* **THE RECORDS**:
/-- **`Γ(Spec κ(R), 𝒪) ≅ κ(Γ(Spec R, 𝒪))` linearly over `Γ(Spec R, 𝒪)`** (through the ring map of `Spec κ(R) → Spec R`):
the residue field of the local ring `Γ(Spec R, 𝒪) ≅ R` is identified with the global sections of `Spec κ(R)`. [folklore] -/
private theorem exists_residueField_linearEquiv_Γ_Spec :
    haveI := isLocalRing_Γ_Spec R
    letI := ((Spec.map (CommRingCat.ofHom (IsLocalRing.residue R))).appLE ⊤ ⊤ le_top).hom.toAlgebra
    Nonempty (IsLocalRing.ResidueField Γ(Spec (CommRingCat.of R), ⊤) ≃ₗ[Γ(Spec (CommRingCat.of R), ⊤)]
      Γ(Spec (CommRingCat.of (IsLocalRing.ResidueField R)), ⊤)) := by
  haveI := isLocalRing_Γ_Spec R
  let φ := ((Spec.map (CommRingCat.ofHom (IsLocalRing.residue R))).appLE ⊤ ⊤ le_top).hom
  letI := φ.toAlgebra
  -- `φ` kills the maximal ideal of `Γ(Spec R, 𝒪)`
  have hφ : ∀ a ∈ IsLocalRing.maximalIdeal Γ(Spec (CommRingCat.of R), ⊤), φ a = 0 := by
    intro a ha
    change ((Spec.map (CommRingCat.ofHom (IsLocalRing.residue R))).appLE ⊤ ⊤ le_top).hom a = 0
    rw [appLE_SpecMap_apply]
    have ha' : (Scheme.ΓSpecIso (CommRingCat.of R)).hom a ∈ IsLocalRing.maximalIdeal R := by
      rw [IsLocalRing.mem_maximalIdeal] at ha ⊢
      intro hu
      exact ha (by simpa using hu.map (Scheme.ΓSpecIso (CommRingCat.of R)).inv.hom)
    rw [(IsLocalRing.residue_eq_zero_iff _).2 ha', map_zero]
  let ψ : IsLocalRing.ResidueField Γ(Spec (CommRingCat.of R), ⊤) →+*
      Γ(Spec (CommRingCat.of (IsLocalRing.ResidueField R)), ⊤) :=
    Ideal.Quotient.lift _ φ hφ
  have hψ : ∀ r, ψ (IsLocalRing.residue _ r) = φ r := fun r => Ideal.Quotient.lift_mk _ _ _
  haveI : Nontrivial Γ(Spec (CommRingCat.of (IsLocalRing.ResidueField R)), ⊤) :=
    (Scheme.ΓSpecIso (CommRingCat.of (IsLocalRing.ResidueField R))).symm.commRingCatIsoToRingEquiv.injective.nontrivial
  have hbij : Function.Bijective ψ :=
    ⟨ψ.injective, Ideal.Quotient.lift_surjective_of_surjective _ hφ (surjective_appLE_SpecMap_residue R)⟩
  exact ⟨{ (RingEquiv.ofBijective ψ hbij).toAddEquiv with
    map_smul' := fun c x => by
      obtain ⟨y, rfl⟩ := IsLocalRing.residue_surjective x
      change ψ (c • IsLocalRing.residue _ y) = φ c * ψ (IsLocalRing.residue _ y)
      rw [Algebra.smul_def, IsLocalRing.ResidueField.algebraMap_eq, map_mul, hψ] }⟩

* **WORK INSTRUCTIONS**:
Quote exactly the stretch of lines above that starts at the first one and ends at the line with "the residue field", and nothing beyond it.

* **RESPONSE**:
/-- **`Γ(Spec κ(R), 𝒪) ≅ κ(Γ(Spec R, 𝒪))` linearly over `Γ(Spec R, 𝒪)`** (through the ring map of `Spec κ(R) → Spec R`):
the residue field of the local ring `Γ(Spec R, 𝒪) ≅ R` is identified with the global sections of `Spec κ(R)`. [folklore] -/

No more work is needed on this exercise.